As he constructed the plots of his novels, he was constructing the edifice of his own responsibility and guilt for the unfortunate child’s death. Lemon motioned me from the room. I left willingly. I prayed that Lemon would find the words to soothe our poor driven and tortured Dickens. For me, entering that room where those two shipwrecked souls kept their midnight vigil was like descending into some underground tomb.

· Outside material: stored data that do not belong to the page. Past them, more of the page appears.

import Literature.Probability.LatticeModels.ProdBernoulliSplice
import Literature.Probability.LatticeModels.IsoradialPercolationProofs
import Literature.Probability.Percolation.Percolation
import HarnessLib

/-!
# Inequalities with a bystander: an event determined by infinitely many coordinates may be replaced by
# its finite-window sections (product measures)

Topic: `Literature/Probability/LatticeModels`.  Theorems only (no definitions, no named facts).

Let `μ = prodBernoulli p` on `Set ι` (`ι` countable), let `E`, `F` be events determined by a FINITE set
of coordinates `W`, and let `K ≥ 0`.  A typical surgery estimate of percolation theory
("`P[G ∩ E] ≤ K · P[G ∩ F]` for every event `G` determined by the coordinates in `Ω`", e.g. the
corner gluings in Newman–Tassion–Wu's proof of their Theorem 3.10, where `G` is a bystander event
living off the surgery's square) is proved by a counting argument (NTW's Lemma 3.5 / the tree's
`lemma7_bond`) that needs ALL events involved to be determined by finitely many coordinates.  This
file removes that restriction on the bystander: it suffices to prove the inequality for the events
`G'` determined by the finite set `W ∩ Ω`.  Proof: Bollobás–Riordan's splice with the constant
stopping set `W` (`Literature/…/ProdBernoulliSplice`: `(μ ⊗ μ) ∘ splice⁻¹ = μ`), Tonelli in the
second variable, and the observation that every section `{ω₁ | splice (ω₁, ω₂) ∈ G}` is determined by
`W ∩ Ω` when `G` is determined by `Ω`.

* `determinedBy_section_splice` — the sections of a bystander are finite-window bystanders.
* `prodBernoulli_inter_le_of_sections`, `prodBernoulli_real_inter_le_of_sections` — the reduction
  for `prodBernoulli`.
* `bondPercolation_real_inter_le_of_sections` — the same for bond percolation on any graph.

## Sources

* B. Bollobás, O. Riordan, *Percolation on self-dual polygon configurations*, in: An irregular mind,
  Bolyai Soc. Math. Stud. 21 (2010) 131–217, §5.1 (the splice `f_ALG` is measure preserving)
  [BollobasRiordan2010].
* C. M. Newman, V. Tassion, W. Wu, *Critical percolation and the minimal spanning tree in slabs*,
  Comm. Pure Appl. Math. 70 (2017), §3.4, proof of Theorem 3.10, (3.121)–(3.122) (gluing in the
  presence of the event `E`) [NewmanTassionWu2017].
-/

noncomputable section

namespace Literature.Probability.LatticeModels

open _root_.MeasureTheory Measure ProbabilityTheory Literature.Probability.Percolation
open scoped ENNReal

variable {ι : Type*}

/-- **Sections of a bystander through the constant-window splice are finite-window bystanders**: if `G`
is determined by the coordinates in `Ω`, then for every `ω₂` the section
`{ω₁ | (ω₁ ∩ W) ∪ (ω₂ ∖ W) ∈ G}` is determined by the coordinates in `W ∩ Ω`.
[cite: BollobasRiordan2010, §5.1 (proof of Thm. 5.3, "ω ∈ G_ε iff ω₁ ∈ G_ε")] -/
theorem determinedBy_section_splice (W : Finset ι) {Ω : Set ι} {G : Set (Set ι)} (hG : DeterminedBy G Ω)
    (ω₂ : Set ι) :
    DeterminedBy {ω₁ : Set ι | splice (fun _ => W) (fun q : Set ι × Set ι => q.2) (ω₁, ω₂) ∈ G} (↑W ∩ Ω) := by
  rw [determinedBy_iff] at hG ⊢
  intro ω₁ ω₁' heq
  simp only [Set.mem_setOf_eq]
  refine hG _ _ ?_
  ext i
  simp only [Set.mem_inter_iff, mem_splice_iff]
  constructor
  · rintro ⟨h | h, hi⟩
    · have : i ∈ ω₁' ∩ (↑W ∩ Ω) := by rw [← heq]; exact ⟨h.1, Finset.mem_coe.2 h.2, hi⟩
      exact ⟨Or.inl ⟨this.1, h.2⟩, hi⟩
    · exact ⟨Or.inr h, hi⟩
  · rintro ⟨h | h, hi⟩
    · have : i ∈ ω₁ ∩ (↑W ∩ Ω) := by rw [heq]; exact ⟨h.1, Finset.mem_coe.2 h.2, hi⟩
      exact ⟨Or.inl ⟨this.1, h.2⟩, hi⟩
    · exact ⟨Or.inr h, hi⟩

/-- The section of an event determined by the window `W` itself is the event. [cite: BollobasRiordan2010, §5.1 (proof of Thm. 5.3)] -/
theorem section_splice_eq_of_determinedBy (W : Finset ι) {E : Set (Set ι)} (hE : DeterminedBy E ↑W) (ω₂ : Set ι) :
    {ω₁ : Set ι | splice (fun _ => W) (fun q : Set ι × Set ι => q.2) (ω₁, ω₂) ∈ E} = E := by
  ext ω₁
  simp only [Set.mem_setOf_eq]
  exact splice_mem_iff_of_determinedBy (𝒮 := fun _ => W) (fun q : Set ι × Set ι => q.2) (ω₁, ω₂) hE

variable [Countable ι] (p : ι → unitInterval)

/-- **The reduction, `ℝ≥0∞` form.**  `μ = prodBernoulli p`; `E`, `F` measurable and determined by the
finite window `W`; `K : ℝ≥0∞`.  If `μ (G' ∩ E) ≤ K · μ (G' ∩ F)` for every measurable `G'` determined by
`W ∩ Ω`, then `μ (G ∩ E) ≤ K · μ (G ∩ F)` for every measurable `G` determined by `Ω`.
[cite: BollobasRiordan2010, §5.1 (f_ALG is measure preserving)] [cite: NewmanTassionWu2017, §3.4 (proof of Theorem 3.10, (3.121)–(3.122))] -/
theorem prodBernoulli_inter_le_of_sections (W : Finset ι) {Ω : Set ι} {E F : Set (Set ι)}
    (hE : DeterminedBy E ↑W) (hF : DeterminedBy F ↑W) (hEm : MeasurableSet E) (hFm : MeasurableSet F)
    (K : ℝ≥0∞)
    (h : ∀ G' : Set (Set ι), DeterminedBy G' (↑W ∩ Ω) → MeasurableSet G' →
      prodBernoulli p (G' ∩ E) ≤ K * prodBernoulli p (G' ∩ F))
    {G : Set (Set ι)} (hG : DeterminedBy G Ω) (hGm : MeasurableSet G) :
    prodBernoulli p (G ∩ E) ≤ K * prodBernoulli p (G ∩ F) := by
  classical
  set μ := prodBernoulli p with hμ
  set 𝒮 : Set ι → Finset ι := fun _ => W with h𝒮
  set η : Set ι × Set ι → Set ι := fun q => q.2 with hη
  have h𝒮st : IsStoppingSet 𝒮 := IsStoppingSet.const W
  have hηm : Measurable η := measurable_snd
  have hlaw : ∀ ω₁ : Set ι, μ.map (fun w => η (ω₁, w)) = prodBernoulli p := fun ω₁ => by
    simp only [hη]; exact Measure.map_id
  have hsm : Measurable (splice 𝒮 η) := measurable_splice h𝒮st hηm
  -- through the splice
  rw [prodBernoulli_apply_eq_prod_preimage_splice p h𝒮st hηm hlaw (hGm.inter hEm),
    prodBernoulli_apply_eq_prod_preimage_splice p h𝒮st hηm hlaw (hGm.inter hFm),
    Measure.prod_apply_symm (hsm (hGm.inter hEm)), Measure.prod_apply_symm (hsm (hGm.inter hFm))]
  -- the sections
  have hsecE : ∀ ω₂ : Set ι, (fun ω₁ => (ω₁, ω₂)) ⁻¹' (splice 𝒮 η ⁻¹' (G ∩ E)) =
      {ω₁ : Set ι | splice 𝒮 η (ω₁, ω₂) ∈ G} ∩ E := by
    intro ω₂
    ext ω₁
    simp only [Set.mem_preimage, Set.mem_inter_iff, Set.mem_setOf_eq]
    rw [splice_mem_iff_of_determinedBy (𝒮 := 𝒮) η (ω₁, ω₂) hE]
  have hsecF : ∀ ω₂ : Set ι, (fun ω₁ => (ω₁, ω₂)) ⁻¹' (splice 𝒮 η ⁻¹' (G ∩ F)) =
      {ω₁ : Set ι | splice 𝒮 η (ω₁, ω₂) ∈ G} ∩ F := by
    intro ω₂
    ext ω₁
    simp only [Set.mem_preimage, Set.mem_inter_iff, Set.mem_setOf_eq]
    rw [splice_mem_iff_of_determinedBy (𝒮 := 𝒮) η (ω₁, ω₂) hF]
  have hGsec : ∀ ω₂ : Set ι, MeasurableSet {ω₁ : Set ι | splice 𝒮 η (ω₁, ω₂) ∈ G} := fun ω₂ =>
    (hsm.comp (measurable_id.prodMk measurable_const)) hGm
  have hpt : ∀ ω₂ : Set ι, μ ((fun ω₁ => (ω₁, ω₂)) ⁻¹' (splice 𝒮 η ⁻¹' (G ∩ E))) ≤
      K * μ ((fun ω₁ => (ω₁, ω₂)) ⁻¹' (splice 𝒮 η ⁻¹' (G ∩ F))) := by
    intro ω₂
    rw [hsecE, hsecF]
    exact h _ (determinedBy_section_splice W hG ω₂) (hGsec ω₂)
  calc ∫⁻ ω₂, μ ((fun ω₁ => (ω₁, ω₂)) ⁻¹' (splice 𝒮 η ⁻¹' (G ∩ E))) ∂μ
      ≤ ∫⁻ ω₂, K * μ ((fun ω₁ => (ω₁, ω₂)) ⁻¹' (splice 𝒮 η ⁻¹' (G ∩ F))) ∂μ := lintegral_mono hpt
    _ = K * ∫⁻ ω₂, μ ((fun ω₁ => (ω₁, ω₂)) ⁻¹' (splice 𝒮 η ⁻¹' (G ∩ F))) ∂μ := by
        rw [lintegral_const_mul]
        exact measurable_measure_prodMk_right (hsm (hGm.inter hFm))

/-- **The reduction, real form**: with `K ≥ 0`, if `μ.real (G' ∩ E) ≤ K · μ.real (G' ∩ F)` for every
measurable `G'` determined by the finite set `W ∩ Ω`, then the same holds for every measurable `G`
determined by `Ω`. [cite: BollobasRiordan2010, §5.1 (f_ALG is measure preserving)] [cite: NewmanTassionWu2017, §3.4 (proof of Theorem 3.10, (3.121)–(3.122))] -/
theorem prodBernoulli_real_inter_le_of_sections (W : Finset ι) {Ω : Set ι} {E F : Set (Set ι)}
    (hE : DeterminedBy E ↑W) (hF : DeterminedBy F ↑W) (hEm : MeasurableSet E) (hFm : MeasurableSet F)
    {K : ℝ} (hK : 0 ≤ K)
    (h : ∀ G' : Set (Set ι), DeterminedBy G' (↑W ∩ Ω) → MeasurableSet G' →
      (prodBernoulli p).real (G' ∩ E) ≤ K * (prodBernoulli p).real (G' ∩ F))
    {G : Set (Set ι)} (hG : DeterminedBy G Ω) (hGm : MeasurableSet G) :
    (prodBernoulli p).real (G ∩ E) ≤ K * (prodBernoulli p).real (G ∩ F) := by
  set μ := prodBernoulli p with hμ
  have h' : ∀ G' : Set (Set ι), DeterminedBy G' (↑W ∩ Ω) → MeasurableSet G' →
      μ (G' ∩ E) ≤ ENNReal.ofReal K * μ (G' ∩ F) := by
    intro G' hG' hG'm
    have h1 := h G' hG' hG'm
    rw [measureReal_def, measureReal_def, ← ENNReal.toReal_ofReal hK, ← ENNReal.toReal_mul] at h1
    exact (ENNReal.toReal_le_toReal (measure_ne_top _ _)
      (ENNReal.mul_ne_top ENNReal.ofReal_ne_top (measure_ne_top _ _))).1 h1
  have hmain := prodBernoulli_inter_le_of_sections p W hE hF hEm hFm (ENNReal.ofReal K) h' hG hGm
  rw [measureReal_def, measureReal_def, ← ENNReal.toReal_ofReal hK, ← ENNReal.toReal_mul]
  exact ENNReal.toReal_mono (ENNReal.mul_ne_top ENNReal.ofReal_ne_top (measure_ne_top _ _)) hmain

/-- **Bond-percolation form**: for `P_p^G` on any graph with countably many vertex pairs, an inequality
`P[G' ∩ E] ≤ K · P[G' ∩ F]` for all measurable `G'` determined by the finite set of pairs `W ∩ Ω`
(`E`, `F` measurable, determined by `W`) extends to all measurable `G` determined by `Ω`.
[cite: NewmanTassionWu2017, §3.4 (proof of Theorem 3.10, (3.121)–(3.122): gluing in the presence of E)] -/
theorem bondPercolation_real_inter_le_of_sections {V : Type*} [Countable (Sym2 V)] (Gr : SimpleGraph V)
    (q : unitInterval) (W : Finset (Sym2 V)) {Ω : Set (Sym2 V)} {E F : Set (BondConfig V)}
    (hE : DeterminedBy E ↑W) (hF : DeterminedBy F ↑W) (hEm : MeasurableSet E) (hFm : MeasurableSet F)
    {K : ℝ} (hK : 0 ≤ K)
    (h : ∀ G' : Set (BondConfig V), DeterminedBy G' (↑W ∩ Ω) → MeasurableSet G' →
      (bondPercolation Gr q).real (G' ∩ E) ≤ K * (bondPercolation Gr q).real (G' ∩ F))
    {G : Set (BondConfig V)} (hG : DeterminedBy G Ω) (hGm : MeasurableSet G) :
    (bondPercolation Gr q).real (G ∩ E) ≤ K * (bondPercolation Gr q).real (G ∩ F) := by
  classical
  have hP : bondPercolation Gr q = prodBernoulli fun e => if e ∈ Gr.edgeSet then q else 0 := by
    rw [prodBernoulli_indicator_holds]; rfl
  rw [hP] at h ⊢
  exact prodBernoulli_real_inter_le_of_sections _ W hE hF hEm hFm hK h hG hGm

end Literature.Probability.LatticeModels

end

I was nodding, barely awake, in a chair in the foyer, when Dickens and Lemon came down the steps at seven in the morning. The sun was up and it was a glorious new day, yet Dickens looked like some aged debauchee. His face was haggard and twisted by the tension of his grief. His rich brown hair was thoroughly disheveled and his eyes were dim and empty.
“Ah, Wilkie, my companion of my evening walks, I am glad that you are here.” His voice was sad but he seemed lucid and rational.
I led Dickens into the small parlor and we sat down. Lemon excused himself to freshen up. One of the servants entered and informed Dickens that the morticians, Peyrouten and Polhemus, had been summoned. We were left alone. I was terrified. I knew not what to say.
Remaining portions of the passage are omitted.